The idea: if someone is recording Claude Code’s API traffic to train a competing model, the fake tools pollute that training data. It’s gated behind a GrowthBook feature flag (tengu_anti_distill_fake_tool_injection) and only active for first-party CLI sessions.

This was one of the first things people noticed in the HN thread. Whether you see this as smart defensive engineering or anti-competitive behavior probably depends on which side of the distillation debate you’re on.

There’s also a second anti-distillation mechanism in betas.ts (lines 279-298): server-side connector-text summarization. When enabled, the API buffers the assistant’s text between tool calls, summarizes it, and returns the summary with a cryptographic signature. On subsequent turns, the original text can be restored from the signature. If you’re recording API traffic, you only get the summaries, not the full reasoning chain.

How hard would it be to work around these? Not very. Looking at the activation logic in claude.ts, the fake tools injection requires all four conditions to be true: the ANTI_DISTILLATION_CC compile-time flag, the cli entrypoint, a first-party API provider, and the tengu_anti_distill_fake_tool_injection GrowthBook flag returning true. A MITM proxy that strips the anti_distillation field from request bodies before they reach the API would bypass it entirely, since the injection is server-side and opt-in. The shouldIncludeFirstPartyOnlyBetas() function also checks for CLAUDE_CODE_DISABLE_EXPERIMENTAL_BETAS, so setting that env var to a truthy value disables the whole thing. And if you’re using a third-party API provider or the SDK entrypoint instead of the CLI, the check never fires at all. The connector-text summarization is even more narrowly scoped: it’s Anthropic-internal-only (USER_TYPE === 'ant'), so external users won’t encounter it regardless.

Anyone serious about distilling from Claude Code traffic would find the workarounds in about an hour of reading the source. The real protection is probably legal, not technical.

Undercover mode: AI that hides it’s AI

The file undercover.ts (about 90 lines) implements a mode that strips all traces of Anthropic internals when Claude Code is used in non-internal repos. It instructs the model to never mention internal codenames like “Capybara” or “Tengu,” internal Slack channels, repo names, or the phrase “Claude Code” itself.

The interesting part is line 15:

“There is NO force-OFF. This guards against model codename leaks.”

You can force it ON with CLAUDE_CODE_UNDERCOVER=1, but there’s no way to force it off. In external builds, the entire function gets dead-code-eliminated to trivial returns. This is a one-way door.

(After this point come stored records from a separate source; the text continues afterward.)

/-
Copyright (c) 2026. All rights reserved.
Released under Apache 2.0 license as described in the file LICENSE.
Authors: abc-iut cell, seat abc-iut-w5-d218 (gen 3).
-/
import Mathlib.GroupTheory.Index
import Mathlib.Topology.Algebra.ClopenNhdofOne
import Mathlib.Topology.Algebra.OpenSubgroup
import Mathlib.Topology.Algebra.Group.Quotient

/-!
# Strong completeness is closed under extensions (profinite groups)

A profinite group is *strongly complete* when every subgroup of finite index is open (equivalently every
homomorphism to a finite group is continuous; Nikolov–Segal prove this for all topologically finitely
generated profinite groups, Serre for topologically finitely generated pro-`p` groups —
`Literature/GroupTheory/ProPStronglyComplete.lean`).  This file records the elementary dévissage step
(folklore; cf. L. Ribes, P. Zalesskii, *Profinite Groups*, §4.2): if `C ⊴ G` is a normal subgroup of a
profinite group `G` such that every finite-index subgroup of `C` is open in `C` and every finite-index
subgroup of `G ⧸ C` is open in `G ⧸ C` (quotient topology), then every finite-index subgroup of `G` is
open.  Proof: for `H ≤ G` of finite index, `H ∩ C` is open in `C`, so some open normal subgroup `V` of
`G` has `V ∩ C ⊆ H`; the image of `H ∩ V` in `G ⧸ C` has finite index, hence is open, and its preimage
`P = (H ∩ V)·C` satisfies `P ∩ V ⊆ H`; so `H` contains a neighbourhood of `1`.

No definition is introduced ("strongly complete" is spelled out).  Intended use (abc-iut): reduce strong
completeness of an absolute Galois group of a `p`-adic field to its wild inertia subgroup and tame
quotient; only the abstract step is proved here.

[cite: DDMSAnalyticProP1999, §1.3]
-/

namespace Literature.GroupTheory

variable {G : Type*} [Group G] [TopologicalSpace G] [IsTopologicalGroup G] [CompactSpace G]
  [TotallyDisconnectedSpace G]

/-- **Extensions of strongly complete profinite groups are strongly complete.** Let `C` be a normal
subgroup of a profinite group `G`.  If every finite-index subgroup of `C` is open in `C` (subspace
topology) and every finite-index subgroup of `G ⧸ C` is open (quotient topology), then every
finite-index subgroup of `G` is open. [cite: DDMSAnalyticProP1999, §1.3] -/
theorem isOpen_of_finiteIndex_of_extension (C : Subgroup G) [C.Normal]
    (hC : ∀ V : Subgroup C, V.FiniteIndex → IsOpen (V : Set C))
    (hQ : ∀ W : Subgroup (G ⧸ C), W.FiniteIndex → IsOpen (W : Set (G ⧸ C)))
    (H : Subgroup G) [H.FiniteIndex] : IsOpen (H : Set G) := by
  -- `H ∩ C` is open in `C`: it is the trace of an open set `O ∋ 1` of `G`
  have hHC : IsOpen ((H.subgroupOf C : Subgroup C) : Set C) := hC _ inferInstance
  obtain ⟨O, hO, hOC⟩ := isOpen_induced_iff.mp hHC
  have h1O : (1 : G) ∈ O := by
    have : (1 : C) ∈ Subtype.val ⁻¹' O := by rw [hOC]; exact (H.subgroupOf C).one_mem
    exact this
  -- an open normal subgroup `V ⊆ O`; then `V ∩ C ⊆ H`
  obtain ⟨V, hV⟩ := ProfiniteGrp.exist_openNormalSubgroup_sub_open_nhds_of_one hO h1O
  have hVC : ∀ x : G, x ∈ (V : Set G) → x ∈ C → x ∈ H := by
    intro x hxV hxC
    have hx : (⟨x, hxC⟩ : C) ∈ Subtype.val ⁻¹' O := hV hxV
    rw [hOC] at hx
    exact Subgroup.mem_subgroupOf.mp hx
  -- `H₂ = H ∩ V` has finite index; its image `W` in `G ⧸ C` has finite index, hence is open
  haveI : Finite (G ⧸ (V : Subgroup G)) := Subgroup.quotient_finite_of_isOpen _ V.isOpen
  haveI : (V : Subgroup G).FiniteIndex := Subgroup.finiteIndex_of_finite_quotient
  set H₂ : Subgroup G := H ⊓ (V : Subgroup G) with hH₂
  set W : Subgroup (G ⧸ C) := H₂.map (QuotientGroup.mk' C) with hW
  haveI : W.FiniteIndex := by
    refine ⟨fun h0 => ?_⟩
    have hdvd := Subgroup.index_map_dvd H₂ (QuotientGroup.mk'_surjective C)
    rw [h0, zero_dvd_iff] at hdvd
    exact Subgroup.FiniteIndex.index_ne_zero hdvd
  have hWopen : IsOpen ((W : Subgroup (G ⧸ C)) : Set (G ⧸ C)) := hQ W inferInstance
  -- its preimage `P` is open and `P ∩ V ⊆ H`
  have hPopen : IsOpen ((QuotientGroup.mk : G → G ⧸ C) ⁻¹' (W : Set (G ⧸ C))) :=
    hWopen.preimage QuotientGroup.continuous_mk
  have hsub : (QuotientGroup.mk : G → G ⧸ C) ⁻¹' (W : Set (G ⧸ C)) ∩ (V : Set G) ⊆ (H : Set G) := by
    rintro x ⟨hxP, hxV⟩
    obtain ⟨h, hh, hhx⟩ := Subgroup.mem_map.mp hxP
    have hc : h⁻¹ * x ∈ C := QuotientGroup.eq.mp hhx
    have hhV : h ∈ (V : Subgroup G) := (inf_le_right : H₂ ≤ (V : Subgroup G)) hh
    have hcV : h⁻¹ * x ∈ (V : Set G) := mul_mem (inv_mem hhV) hxV
    have hcH : h⁻¹ * x ∈ H := hVC _ hcV hc
    have hhH : h ∈ H := (inf_le_left : H₂ ≤ H) hh
    simpa using mul_mem hhH hcH
  refine Subgroup.isOpen_of_mem_nhds H (g := 1) ?_
  exact Filter.mem_of_superset ((hPopen.inter V.isOpen).mem_nhds ⟨by simp [W.one_mem], V.one_mem⟩)
    hsub

end Literature.GroupTheory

The obvious concern, raised repeatedly in the HN thread: this means AI-authored commits and PRs from Anthropic employees in open source projects will have no indication that an AI wrote them. It’s one thing to hide internal codenames. It’s another to have the AI actively pretend to be human.

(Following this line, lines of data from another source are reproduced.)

import Literature.Analysis.FluidPDE.SawtoothCascadeRobustCones
import HarnessLib
import Summits.AnomalousDissipation.AnomalousDissipation.Theses.SawtoothPulseCascade

/-!
# K1loc — helper: CONE NARROWING for the pulse-pair Jacobians (wide cone in, admissible cone out)

Helper file of the first prover lane on the crux `K1LocalisedCascade` (stmt-AnomalousDissipation-19491), route
`SawtoothPulseCascade` (architecture memo `K1loc-architecture-findings-k1locp1.md`, F-a / NET S3e).  The tree's robust cone
lemma `SawtoothCascade.robust_cone_step` keeps an aperture `m` in the ADMISSIBLE window `m(m+2) ≤ (mρ²−1)γ²` (i.e.
`m ∈ [m_*, m^*]`, the roots of `m² − (ρ²γ²−2)m + γ² = 0`) and expands by `ρ²γ² − 1 − m`.  The backward symbol pullback
of the line needs more: frequency vectors that start in a WIDE cone (aperture up to `ρ²γ² − 1`) must end up, after a
bounded number of phases, in a thin admissible cone where the expansion `ρ²γ² − 1 − m` exceeds the pinned rate `γ² − 3`.
This file proves the one-step NARROWING estimate, with no threshold hypothesis at all:

* `cone_narrowing_step` — for `γ > 0`, `0 ≤ m₁`, `0 ≤ ρ ≤ |r|,|s| ≤ 1` with `ρ²γ² − 1 − m₁ > 0` and `γ|v₂| ≤ m₁|v₁|`:
  `|(A v)₁| ≥ (ρ²γ² − 1 − m₁)|v₁|` and `γ|(A v)₂| ≤ ((γ² + m₁)/(ρ²γ² − 1 − m₁)) · |(A v)₁|`, `A = pulseJac γ r s`
  — the aperture map `m ↦ φ(m) = (γ² + m)/(ρ²γ² − 1 − m)`, which DEcreases the aperture exactly on the admissible window
  `(m_*, m^*)` and has the thin end `m_*` as its attracting fixed point (`γ = 5, ρ = 1`: `20 ↦ 11.25 ↦ 2.84 ↦ 1.32 ↦ 1.16 → m_* = 1.144…`,
  expansion `ρ²γ² − 1 − m → 22.86 > 22 = γ² − 3`);
* `inUnstableCone_mono` — cones are monotone in the aperture;
* `cone_narrowing_step_of_le` — the form with a prescribed target aperture `m₂ ≥ φ(m₁)`.

WHAT THIS IS NOT: no statement about which frequency vectors of the cascade scalar lie in the wide cone (memo F-d/F-e).
[cite: ElgindiLissMattingly2025, §3.1 Lemma 3.1 and §1.2.2 (cones C_u and the cocycle Π A_{jᵢ})] [problem: turb]
-/

-- `Summit.<Summit>.<Problem>`: single-conjunct summit, the duplicate namespace segment is deliberate.
set_option linter.dupNamespace false

noncomputable section

namespace Summit.AnomalousDissipation.AnomalousDissipation.Theorems.SawtoothPulseCascade.K1Cone

open Matrix
open Literature.Analysis.FluidPDE.SawtoothCascade

/-- Cones are monotone in the aperture. [folklore] -/
theorem inUnstableCone_mono {γ m m' : ℝ} (hmm' : m ≤ m') {v : Fin 2 → ℝ} (hv : InUnstableCone γ m v) :
    InUnstableCone γ m' v := by
  unfold InUnstableCone at hv ⊢
  exact hv.trans (mul_le_mul_of_nonneg_right hmm' (abs_nonneg _))

/-- **One-step cone narrowing** for `A(r,s) = pulseJac γ r s` with a slope floor `ρ ≤ |r|,|s| ≤ 1`: from the wide cone
`γ|v₂| ≤ m₁|v₁|` (any `0 ≤ m₁ < ρ²γ² − 1`) the first coordinate grows by `≥ ρ²γ² − 1 − m₁` and the image lies in the cone
of aperture `φ(m₁) = (γ² + m₁)/(ρ²γ² − 1 − m₁)`.
[cite: ElgindiLissMattingly2025, §3.1 Lemma 3.1 (cone invariance and expansion)] -/
theorem cone_narrowing_step {γ m₁ ρ r s : ℝ} (hγ : 0 < γ) (hm₁ : 0 ≤ m₁) (hρ : 0 ≤ ρ)
    (hgap : 0 < ρ ^ 2 * γ ^ 2 - 1 - m₁) (hr : ρ ≤ |r|) (hr1 : |r| ≤ 1) (hs : ρ ≤ |s|) (hs1 : |s| ≤ 1)
    {v : Fin 2 → ℝ} (hv : InUnstableCone γ m₁ v) :
    (ρ ^ 2 * γ ^ 2 - 1 - m₁) * |v 0| ≤ |(pulseJac γ r s *ᵥ v) 0| ∧
      InUnstableCone γ ((γ ^ 2 + m₁) / (ρ ^ 2 * γ ^ 2 - 1 - m₁)) (pulseJac γ r s *ᵥ v) := by
  have hag : |γ| = γ := abs_of_pos hγ
  rw [pulseJac_mulVec]
  unfold InUnstableCone at hv ⊢
  set x := v 0
  set y := v 1
  set x' := (1 + r * s * γ ^ 2) * x + r * γ * y with hx'
  set y' := s * γ * x + y with hy'
  have hx0 : 0 ≤ |x| := abs_nonneg x
  have hy0 : 0 ≤ |y| := abs_nonneg y
  have hrs : ρ ^ 2 ≤ |r| * |s| := by nlinarith [abs_nonneg r, abs_nonneg s]
  -- `ρ²γ²|x| ≤ |x'| + |x| + γ|y|`
  have h1 : ρ ^ 2 * γ ^ 2 * |x| ≤ |x'| + |x| + γ * |y| := by
    have e : r * s * γ ^ 2 * x = x' - (x + r * γ * y) := by rw [hx']; ring
    have h0 : |r * s * γ ^ 2 * x| ≤ |x'| + |x + r * γ * y| := by rw [e]; exact abs_sub _ _
    have h2 : |x + r * γ * y| ≤ |x| + γ * |y| := by
      calc |x + r * γ * y| ≤ |x| + |r * γ * y| := abs_add_le _ _
        _ = |x| + |r| * (γ * |y|) := by rw [abs_mul, abs_mul, hag]; ring
        _ ≤ |x| + 1 * (γ * |y|) := by gcongr
        _ = |x| + γ * |y| := by ring
    have h3 : |r * s * γ ^ 2 * x| = |r| * |s| * γ ^ 2 * |x| := by
      rw [abs_mul, abs_mul, abs_mul, abs_pow, hag]
    have h4 : ρ ^ 2 * γ ^ 2 * |x| ≤ |r| * |s| * γ ^ 2 * |x| := by
      have : 0 ≤ γ ^ 2 * |x| := by positivity
      nlinarith
    linarith
  -- `|y'| ≤ γ|x| + |y|`
  have h2 : |y'| ≤ γ * |x| + |y| := by
    calc |y'| ≤ |s * γ * x| + |y| := abs_add_le _ _
      _ = |s| * (γ * |x|) + |y| := by rw [abs_mul, abs_mul, hag]; ring
      _ ≤ 1 * (γ * |x|) + |y| := by gcongr
      _ = γ * |x| + |y| := by ring
  have goal1 : (ρ ^ 2 * γ ^ 2 - 1 - m₁) * |x| ≤ |x'| := by nlinarith
  refine ⟨by simpa using goal1, ?_⟩
  -- `γ|y'| ≤ (γ² + m₁)|x| ≤ φ(m₁)|x'|`
  have h3 : γ * |y'| ≤ (γ ^ 2 + m₁) * |x| := by nlinarith
  have h4 : (γ ^ 2 + m₁) * |x| ≤ (γ ^ 2 + m₁) / (ρ ^ 2 * γ ^ 2 - 1 - m₁) * |x'| := by
    rw [div_mul_eq_mul_div, le_div_iff₀ hgap]
    calc (γ ^ 2 + m₁) * |x| * (ρ ^ 2 * γ ^ 2 - 1 - m₁) = (γ ^ 2 + m₁) * ((ρ ^ 2 * γ ^ 2 - 1 - m₁) * |x|) := by ring
      _ ≤ (γ ^ 2 + m₁) * |x'| := mul_le_mul_of_nonneg_left goal1 (by positivity)
  show γ * |y'| ≤ (γ ^ 2 + m₁) / (ρ ^ 2 * γ ^ 2 - 1 - m₁) * |x'|
  exact h3.trans h4

/-- Cone narrowing with a prescribed target aperture `m₂ ≥ (γ² + m₁)/(ρ²γ² − 1 − m₁)`. [folklore] -/
theorem cone_narrowing_step_of_le {γ m₁ m₂ ρ r s : ℝ} (hγ : 0 < γ) (hm₁ : 0 ≤ m₁) (hρ : 0 ≤ ρ)
    (hgap : 0 < ρ ^ 2 * γ ^ 2 - 1 - m₁) (hm₂ : (γ ^ 2 + m₁) / (ρ ^ 2 * γ ^ 2 - 1 - m₁) ≤ m₂)
    (hr : ρ ≤ |r|) (hr1 : |r| ≤ 1) (hs : ρ ≤ |s|) (hs1 : |s| ≤ 1)
    {v : Fin 2 → ℝ} (hv : InUnstableCone γ m₁ v) :
    (ρ ^ 2 * γ ^ 2 - 1 - m₁) * |v 0| ≤ |(pulseJac γ r s *ᵥ v) 0| ∧ InUnstableCone γ m₂ (pulseJac γ r s *ᵥ v) := by
  obtain ⟨h1, h2⟩ := cone_narrowing_step hγ hm₁ hρ hgap hr hr1 hs hs1 hv
  exact ⟨h1, inUnstableCone_mono hm₂ h2⟩

/-- The aperture map DEcreases the aperture exactly on the admissible window: for `m` with
`m(m + 2) < (mρ² − 1)γ²` (strictly inside the window of `robust_cone_step`) one has
`(γ² + m)/(ρ²γ² − 1 − m) < m`. [folklore] -/
theorem aperture_map_lt {γ m ρ : ℝ} (hgap : 0 < ρ ^ 2 * γ ^ 2 - 1 - m)
    (hwin : m * (m + 2) < (m * ρ ^ 2 - 1) * γ ^ 2) :
    (γ ^ 2 + m) / (ρ ^ 2 * γ ^ 2 - 1 - m) < m := by
  rw [div_lt_iff₀ hgap]
  nlinarith

/-- Inside the admissible window the gap hypothesis is automatic: `m(m+2) ≤ (mρ²−1)γ²` with `γ, m > 0` forces
`ρ²γ² − 1 − m > 0` (indeed `m(ρ²γ² − 1 − m) ≥ γ² + m`). [folklore] -/
theorem gap_pos_of_window {γ m ρ : ℝ} (hγ : 0 < γ) (hm : 0 < m)
    (hwin : m * (m + 2) ≤ (m * ρ ^ 2 - 1) * γ ^ 2) : 0 < ρ ^ 2 * γ ^ 2 - 1 - m := by
  have hγ2 : 0 < γ ^ 2 := by positivity
  have h1 : γ ^ 2 + m ≤ m * (ρ ^ 2 * γ ^ 2 - 1 - m) := by nlinarith
  by_contra h
  have h' : ρ ^ 2 * γ ^ 2 - 1 - m ≤ 0 := le_of_not_gt h
  nlinarith [mul_nonpos_of_nonneg_of_nonpos hm.le h']

end Summit.AnomalousDissipation.AnomalousDissipation.Theorems.SawtoothPulseCascade.K1Cone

Frustration detection via regex (yes, regex)

userPromptKeywords.ts contains a regex pattern that detects user frustration:

/\b(wtf|wth|ffs|omfg|shit(ty|tiest)?|dumbass|horrible|awful|
piss(ed|ing)? off|piece of (shit|crap|junk)|what the (fuck|hell)|
fucking? (broken|useless|terrible|awful|horrible)|fuck you|
screw (this|you)|so frustrating|this sucks|damn it)\b/

This was the most-discussed finding in the HN thread. The general reaction: an LLM company using regexes for sentiment analysis is peak irony.

Is it ironic? Sure. Is it also probably faster and cheaper than running an LLM inference just to figure out if a user is swearing at the tool? Also yes. Sometimes a regex is the right tool.

Native client attestation below the JS runtime

In system.ts (lines 59-95), API requests include a cch=00000 placeholder. Before the request leaves the process, Bun’s native HTTP stack (written in Zig) overwrites those five zeros with a computed hash. The server then validates the hash to confirm the request came from a real Claude Code binary, not a spoofed client.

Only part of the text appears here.